Smoky Pasta with Asparagus

Since I have been lucky enough to have some fresh asparagus from Blue Pike Farm I have been eating it in all sorts of dishes. Made this for lunch today and it was really good. I started by cooking some chopped bacon in a skillet. I spooned out most of the fat and added about half a cup of chopped shallots and a cup of chopped asparagus. I cooked the veggies with the bacon for a few minutes and then added a cup- maybe a bit more- of sliced mushrooms.  Once the mushrooms were cooked I added a couple of cups of cooked pasta and cooked the dish until the pasta was heated through. I also added some fresh cracked pepper and a bit of hot sauce. Sprinkled with some grated Parmesan cheese when serving. Making this one again for sure.

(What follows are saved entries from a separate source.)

include h2 hσ in
/-- **THE TWO `Ш(·/ℚ)`-VALUED LADDERS FROM DEPTH-INDEXED SUPPLIES WITH THE DOUBLE CLAUSE, EITHER ROOT NUMBER.** gk2-p2's
`twinShaLadders_of_depth_supplies` (frame at level `2^L` over the quadratic `K`, `σ ≠ 1`: `E(K)[2^L] = 0`, `E(K̄)` `2^L`-divisible,
`g` generating `E(K)` mod `2^L`, `P₀ ∈ E(K)` with `2^L ∤ P₀`; rank-`0` side keyed to `w(E)`; depth minima `Mr`; supplies at the odd /
even depths of sign `w(E)` / `−w(E)`, the even ones avoiding the seed `⟨δ(P₀)⟩`) with: the twin in the model `W.quadraticTwist d_K`,
the supplied classes carrying the DOUBLE CLAUSE (`y = 2y'`, `y'` of the same sign, Selmer at the places over `d_K`), the real Selmer
conditions of `W` and `W^{(d_K)}` empty and (desc-fin) off `d_K` for both.  THEN the ladders are valued in `Ш(W/ℚ)` and `Ш(W^{(d_K)}/ℚ)`
(the `hfam`/`hfam'` binders of `two_pow_mul_two_pow_sum_defect_le_of_shaValuedLadders`).
[cite: McCallumLMS1991, §5 p. 285, Prop. 5.2, Thm. 5.4 (p. 310)] [cite: GrossLMS1991, §5 Prop. 5.4] [cite: DokchitserDokchitserAnnals2010, Lemma 4.14 (proof)] -/
theorem twinShaLaddersQ_of_depth_supplies_of_double [(W.quadraticTwist (NumberField.discr K : ℚ)).IsElliptic]
    (hdiv : ∀ P : geomPoints (W.baseChange K), ∃ Q : geomPoints (W.baseChange K), ((2 ^ L : ℕ) : ℤ) • Q = P)
    (hL : ∀ P : (W.baseChange K).toAffine.Point, ((2 ^ L : ℕ) : ℤ) • P = 0 → P = 0)
    (hinfW : ∀ v : InfinitePlace ℚ, selmerLocalKer W v.Completion ((2 ^ L : ℕ) : ℤ) = ⊤)
    (hoffW : ∀ (v : HeightOneSpectrum (𝓞 ℚ)) (ξ : galH1Torsion W ((2 ^ L : ℕ) : ℤ)), ¬ ((primesEquiv v : ℕ) : ℤ) ∣ NumberField.discr K →
      (∀ w : HeightOneSpectrum (𝓞 K), w.under (𝓞 ℚ) = v →
        resTorsion W K ((2 ^ L : ℕ) : ℤ) ξ ∈ selmerLocalKer (W.baseChange K) (w.adicCompletion K) ((2 ^ L : ℕ) : ℤ)) →
      ξ ∈ selmerLocalKer W (v.adicCompletion ℚ) ((2 ^ L : ℕ) : ℤ))
    (hinfD : ∀ v : InfinitePlace ℚ, selmerLocalKer (W.quadraticTwist (NumberField.discr K : ℚ)) v.Completion ((2 ^ L : ℕ) : ℤ) = ⊤)
    (hoffD : ∀ (v : HeightOneSpectrum (𝓞 ℚ)) (ξ : galH1Torsion (W.quadraticTwist (NumberField.discr K : ℚ)) ((2 ^ L : ℕ) : ℤ)),
      ¬ ((primesEquiv v : ℕ) : ℤ) ∣ NumberField.discr K →
      (∀ w : HeightOneSpectrum (𝓞 K), w.under (𝓞 ℚ) = v →
        resTorsion (W.quadraticTwist (NumberField.discr K : ℚ)) K ((2 ^ L : ℕ) : ℤ) ξ ∈
          selmerLocalKer ((W.quadraticTwist (NumberField.discr K : ℚ)).baseChange K) (w.adicCompletion K) ((2 ^ L : ℕ) : ℤ)) →
      ξ ∈ selmerLocalKer (W.quadraticTwist (NumberField.discr K : ℚ)) (v.adicCompletion ℚ) ((2 ^ L : ℕ) : ℤ))
    (hrank0 : (W.rootNumber = 1 ∧ ∀ P : W.toAffine.Point, ∃ Q : W.toAffine.Point, ((2 ^ L : ℕ) : ℤ) • Q = P) ∨
      (W.rootNumber = -1 ∧ ∀ P : (W.quadraticTwist (NumberField.discr K : ℚ)).toAffine.Point,
        ∃ Q : (W.quadraticTwist (NumberField.discr K : ℚ)).toAffine.Point, ((2 ^ L : ℕ) : ℤ) • Q = P))
    (g : (W.baseChange K).toAffine.Point)
    (hg : ∀ P : (W.baseChange K).toAffine.Point, ∃ (k : ℤ) (Q : (W.baseChange K).toAffine.Point),
      ((2 ^ L : ℕ) : ℤ) • Q = P - k • g)
    (P₀ : (W.baseChange K).toAffine.Point) (hP₀ : ∀ Q : (W.baseChange K).toAffine.Point, ((2 ^ L : ℕ) : ℤ) • Q ≠ P₀)
    (M₀ R : ℕ) (Mr : ℕ → ℕ) (hMr : ∀ j, Mr (j + 1) ≤ Mr j) (hMr0 : Mr 0 = M₀) (hMrR : Mr R = 0)
    (hsupOdd : ∀ m : ℕ, Mr (2 * m + 1) < Mr (2 * m) →
      ∀ i < 2 * m + 2, ∀ u : Fin i → galH1Torsion (W.baseChange K) ((2 ^ L : ℕ) : ℤ),
      (∀ k, ((u k ∈ selmerGroup (W.baseChange K) ((2 ^ L : ℕ) : ℤ) ∧ conjAct W σ ((2 ^ L : ℕ) : ℤ) (u k) = W.rootNumber • u k) ∧
          ∃ u' : galH1Torsion (W.baseChange K) ((2 ^ L : ℕ) : ℤ), u k = 2 • u' ∧ conjAct W σ ((2 ^ L : ℕ) : ℤ) u' = W.rootNumber • u' ∧
            ∀ w : HeightOneSpectrum (𝓞 K), ((NumberField.discr K : ℤ) : 𝓞 K) ∈ w.asIdeal →
              u' ∈ selmerLocalKer (W.baseChange K) (w.adicCompletion K) ((2 ^ L : ℕ) : ℤ))) →
      (∀ k, addOrderOf (u k) = 2 ^ (Mr (2 * m) - Mr (2 * m + 1))) →
      ∃ y : galH1Torsion (W.baseChange K) ((2 ^ L : ℕ) : ℤ),
        ((y ∈ selmerGroup (W.baseChange K) ((2 ^ L : ℕ) : ℤ) ∧ conjAct W σ ((2 ^ L : ℕ) : ℤ) y = W.rootNumber • y) ∧
          ∃ u' : galH1Torsion (W.baseChange K) ((2 ^ L : ℕ) : ℤ), y = 2 • u' ∧ conjAct W σ ((2 ^ L : ℕ) : ℤ) u' = W.rootNumber • u' ∧
            ∀ w : HeightOneSpectrum (𝓞 K), ((NumberField.discr K : ℤ) : 𝓞 K) ∈ w.asIdeal →
              u' ∈ selmerLocalKer (W.baseChange K) (w.adicCompletion K) ((2 ^ L : ℕ) : ℤ)) ∧
        addOrderOf y = 2 ^ (Mr (2 * m) - Mr (2 * m + 1)) ∧ Disjoint (zmultiples y) (AddSubgroup.closure (Set.range u)))
    (hsupEven : ∀ m : ℕ, Mr (2 * m + 2) < Mr (2 * m + 1) →
      ∀ i < 2 * m + 2, ∀ u : Fin i → galH1Torsion (W.baseChange K) ((2 ^ L : ℕ) : ℤ),
      (∀ k, ((u k ∈ selmerGroup (W.baseChange K) ((2 ^ L : ℕ) : ℤ) ∧ conjAct W σ ((2 ^ L : ℕ) : ℤ) (u k) = (-W.rootNumber) • u k) ∧
          ∃ u' : galH1Torsion (W.baseChange K) ((2 ^ L : ℕ) : ℤ), u k = 2 • u' ∧ conjAct W σ ((2 ^ L : ℕ) : ℤ) u' = (-W.rootNumber) • u' ∧
            ∀ w : HeightOneSpectrum (𝓞 K), ((NumberField.discr K : ℤ) : 𝓞 K) ∈ w.asIdeal →
              u' ∈ selmerLocalKer (W.baseChange K) (w.adicCompletion K) ((2 ^ L : ℕ) : ℤ))) →
      (∀ k, addOrderOf (u k) = 2 ^ (Mr (2 * m + 1) - Mr (2 * m + 2))) →
      ∃ y : galH1Torsion (W.baseChange K) ((2 ^ L : ℕ) : ℤ),
        ((y ∈ selmerGroup (W.baseChange K) ((2 ^ L : ℕ) : ℤ) ∧ conjAct W σ ((2 ^ L : ℕ) : ℤ) y = (-W.rootNumber) • y) ∧
          ∃ u' : galH1Torsion (W.baseChange K) ((2 ^ L : ℕ) : ℤ), y = 2 • u' ∧ conjAct W σ ((2 ^ L : ℕ) : ℤ) u' = (-W.rootNumber) • u' ∧
            ∀ w : HeightOneSpectrum (𝓞 K), ((NumberField.discr K : ℤ) : 𝓞 K) ∈ w.asIdeal →
              u' ∈ selmerLocalKer (W.baseChange K) (w.adicCompletion K) ((2 ^ L : ℕ) : ℤ)) ∧
        addOrderOf y = 2 ^ (Mr (2 * m + 1) - Mr (2 * m + 2)) ∧
        Disjoint (zmultiples y) (AddSubgroup.closure (Set.range u) ⊔
          zmultiples (kummerMapTorsion (W.baseChange K) ((2 ^ L : ℕ) : ℤ) hdiv P₀))) :
    ∃ (T : ℕ) (M : ℕ → ℕ), (∀ j, M (j + 1) ≤ M j) ∧ M 0 = M₀ ∧ M (2 * T) = 0 ∧
      (∀ m < T, ∃ x : Fin (2 * m + 2) → W.galH1, (∀ i, x i ∈ W.sha) ∧
        (∀ i, addOrderOf (x i) = 2 ^ (M (2 * m) - M (2 * m + 1))) ∧
        ∀ c : Fin (2 * m + 2) → ℤ, ∑ i, c i • x i = 0 → ∀ i, ((2 ^ (M (2 * m) - M (2 * m + 1)) : ℕ) : ℤ) ∣ c i) ∧
      (∀ m < T, ∃ x : Fin (2 * m + 2) → (W.quadraticTwist (NumberField.discr K : ℚ)).galH1,
        (∀ i, x i ∈ (W.quadraticTwist (NumberField.discr K : ℚ)).sha) ∧
        (∀ i, addOrderOf (x i) = 2 ^ (M (2 * m + 1) - M (2 * m + 2))) ∧
        ∀ c : Fin (2 * m + 2) → ℤ, ∑ i, c i • x i = 0 → ∀ i, ((2 ^ (M (2 * m + 1) - M (2 * m + 2)) : ℕ) : ℤ) ∣ c i) := by
  -- antitonicity in the large
  have hanti : ∀ a b, a ≤ b → Mr b ≤ Mr a := fun a b hab ↦ by
    induction hab with
    | refl => exact le_rfl
    | step _ ih => exact (hMr _).trans ih
  have hMr2R : Mr (2 * R) = 0 := Nat.eq_zero_of_le_zero (hMrR ▸ hanti R (2 * R) (by omega))
  rcases hrank0 with ⟨hw, hdivQ⟩ | ⟨hw, hdivWd⟩
  · /- `w(E) = +1`: odd depths (sign `+1`, no seed) go to `W` (rank 0), even depths (sign `−1`, seed) to the twist; `M := Mr`. -/
    refine ⟨R, Mr, hMr, hMr0, hMr2R, fun m _ ↦ ?_, fun m _ ↦ ?_⟩
    · rcases Nat.eq_zero_or_pos (Mr (2 * m) - Mr (2 * m + 1)) with h0 | hpos
      · rw [h0]; exact exists_shaFamilyQ_zero W _
      · refine exists_shaFamilyQ_W_of_forall_exists_avoiding_of_double W K h2 σ hσ L hdivQ hL hinfW hoffW (s := 2 * m + 2)
          (a := Mr (2 * m) - Mr (2 * m + 1)) fun i hi u hu hord ↦ ?_
        obtain ⟨y, ⟨⟨hysel, hyτ⟩, y', hyy', hy'τ, hy'sel⟩, hyord, hyav⟩ := hsupOdd m (by omega) i hi u
          (fun k ↦ ⟨⟨(hu k).1.1, by rw [(hu k).1.2, hw, one_smul]⟩, (hu k).2.imp fun u' h ↦
            ⟨h.1, by rw [h.2.1, hw, one_smul], h.2.2⟩⟩) hord
        exact ⟨y, ⟨⟨hysel, by rw [hyτ, hw, one_smul]⟩, y', hyy', by rw [hy'τ, hw, one_smul], hy'sel⟩, hyord, hyav⟩
    · rcases Nat.eq_zero_or_pos (Mr (2 * m + 1) - Mr (2 * m + 2)) with h0 | hpos
      · rw [h0]; exact exists_shaFamilyQ_zero _ _
      · refine exists_shaFamilyQ_twist_of_forall_exists_avoiding_of_double W K h2 σ hσ L hdiv hL hinfD hoffD g hg P₀ hP₀
          (s := 2 * m + 2) (a := Mr (2 * m + 1) - Mr (2 * m + 2)) fun i hi u hu hord ↦ ?_
        obtain ⟨y, ⟨⟨hysel, hyτ⟩, y', hyy', hy'τ, hy'sel⟩, hyord, hyav⟩ := hsupEven m (by omega) i hi u
          (fun k ↦ ⟨⟨(hu k).1.1, by rw [(hu k).1.2, hw, neg_one_zsmul]⟩, (hu k).2.imp fun u' h ↦
            ⟨h.1, by rw [h.2.1, hw, neg_one_zsmul], h.2.2⟩⟩) hord
        exact ⟨y, ⟨⟨hysel, by rw [hyτ, hw, neg_one_zsmul]⟩, y', hyy', by rw [hy'τ, hw, neg_one_zsmul], hy'sel⟩, hyord, hyav⟩
  · /- `w(E) = −1`: odd depths (sign `−1`, no seed) go to the twist (rank 0), even depths (sign `+1`, seed) to `W`; interleaved. -/
    let M : ℕ → ℕ := fun j ↦ if j % 2 = 0 then Mr j else Mr (j - 1) - (Mr j - Mr (j + 1))
    have hMeven : ∀ m, M (2 * m) = Mr (2 * m) := fun m ↦ by
      simp only [M, Nat.mul_mod_right, if_true]
    have hModd : ∀ m, M (2 * m + 1) = Mr (2 * m) - (Mr (2 * m + 1) - Mr (2 * m + 2)) := fun m ↦ by
      have h1 : (2 * m + 1) % 2 = 1 := by omega
      simp only [M, h1, Nat.one_ne_zero, ↓reduceIte, Nat.add_sub_cancel]
    have hdropW : ∀ m, M (2 * m) - M (2 * m + 1) = Mr (2 * m + 1) - Mr (2 * m + 2) := fun m ↦ by
      rw [hMeven, hModd]
      have := hMr (2 * m); have := hMr (2 * m + 1)
      omega
    have hdropWd : ∀ m, M (2 * m + 1) - M (2 * m + 2) = Mr (2 * m) - Mr (2 * m + 1) := fun m ↦ by
      rw [hModd, show 2 * m + 2 = 2 * (m + 1) by ring, hMeven]
      have := hMr (2 * m); have := hMr (2 * m + 1)
      rw [show 2 * (m + 1) = 2 * m + 1 + 1 by ring]
      omega
    have hManti : ∀ j, M (j + 1) ≤ M j := fun j ↦ by
      rcases Nat.even_or_odd j with ⟨m, rfl⟩ | ⟨m, rfl⟩
      · rw [← two_mul, hModd, hMeven]
        omega
      · rw [show 2 * m + 1 + 1 = 2 * (m + 1) by ring, hMeven, hModd, show 2 * m + 2 = 2 * (m + 1) by ring]
        have := hMr (2 * m); have := hMr (2 * m + 1)
        rw [show 2 * (m + 1) = 2 * m + 1 + 1 by ring]
        omega
    refine ⟨R, M, hManti, by rw [show (0 : ℕ) = 2 * 0 by ring, hMeven, mul_zero, hMr0], by rw [hMeven, hMr2R],
      fun m _ ↦ ?_, fun m _ ↦ ?_⟩
    · rw [hdropW]
      rcases Nat.eq_zero_or_pos (Mr (2 * m + 1) - Mr (2 * m + 2)) with h0 | hpos
      · rw [h0]; exact exists_shaFamilyQ_zero W _
      · refine exists_shaFamilyQ_W_of_forall_exists_avoiding_of_double_seed W K h2 σ hσ L hdiv hL hinfW hoffW g hg P₀ hP₀
          (s := 2 * m + 2) (a := Mr (2 * m + 1) - Mr (2 * m + 2)) fun i hi u hu hord ↦ ?_
        obtain ⟨y, ⟨⟨hysel, hyτ⟩, y', hyy', hy'τ, hy'sel⟩, hyord, hyav⟩ := hsupEven m (by omega) i hi u
          (fun k ↦ ⟨⟨(hu k).1.1, by rw [(hu k).1.2, hw, neg_neg, one_smul]⟩, (hu k).2.imp fun u' h ↦
            ⟨h.1, by rw [h.2.1, hw, neg_neg, one_smul], h.2.2⟩⟩) hord
        exact ⟨y, ⟨⟨hysel, by rw [hyτ, hw, neg_neg, one_smul]⟩, y', hyy', by rw [hy'τ, hw, neg_neg, one_smul], hy'sel⟩,
          hyord, hyav⟩
    · rw [hdropWd]
      rcases Nat.eq_zero_or_pos (Mr (2 * m) - Mr (2 * m + 1)) with h0 | hpos
      · rw [h0]; exact exists_shaFamilyQ_zero _ _
      · refine exists_shaFamilyQ_twist_of_forall_exists_avoiding_of_double_of_divisible W K h2 σ hσ L hL hdivWd hinfD hoffD
          (s := 2 * m + 2) (a := Mr (2 * m) - Mr (2 * m + 1)) fun i hi u hu hord ↦ ?_
        obtain ⟨y, ⟨⟨hysel, hyτ⟩, y', hyy', hy'τ, hy'sel⟩, hyord, hyav⟩ := hsupOdd m (by omega) i hi u
          (fun k ↦ ⟨⟨(hu k).1.1, by rw [(hu k).1.2, hw, neg_one_zsmul]⟩, (hu k).2.imp fun u' h ↦
            ⟨h.1, by rw [h.2.1, hw, neg_one_zsmul], h.2.2⟩⟩) hord
        exact ⟨y, ⟨⟨hysel, by rw [hyτ, hw, neg_one_zsmul]⟩, y', hyy', by rw [hy'τ, hw, neg_one_zsmul], hy'sel⟩, hyord, hyav⟩

end Summit.BirchSwinnertonDyer.BirchSwinnertonDyer.Theorems.KolyvaginGenusTwo

end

Asparagus and Ramp Frittata

Asparagus and Ramp Frittata

Asparagus and Ramp Frittata

There is something about having really fresh, seasonal ingredients that makes cooking more fun. I got some beautiful purple asparagus and fresh eggs from my friend Carl at Blue Pike Farm. I decided to pair them with some fresh ramps and had a great dinner last night. I also added some home canned tomatoes and some cheese to finish the dish. I started by chopping the asparagus into 1/2-inch pieces and cooking the asparagus in butter until tender. Then I tossed in about  a cup of chopped ramps and half a cup of parsley. I had an open jar of home canned tomatoes so I added about a cup of the tomatoes to the pan. I cooked the mixture until most of the liquid was gone. I added a sprinkle of salt and some fresh ground pepper and hot sauce the to mixture in the skillet. I then beat together 4 eggs and poured them in the pan over the veggies.  I turned the heat down and put a lid on the skillet. Once the eggs were set- about 10 minutes later- I topped the eggs with some cheese and replaced the lid for a few more minutes so the cheese would melt. My friend Sue stopped over and we had a great and simple dinner.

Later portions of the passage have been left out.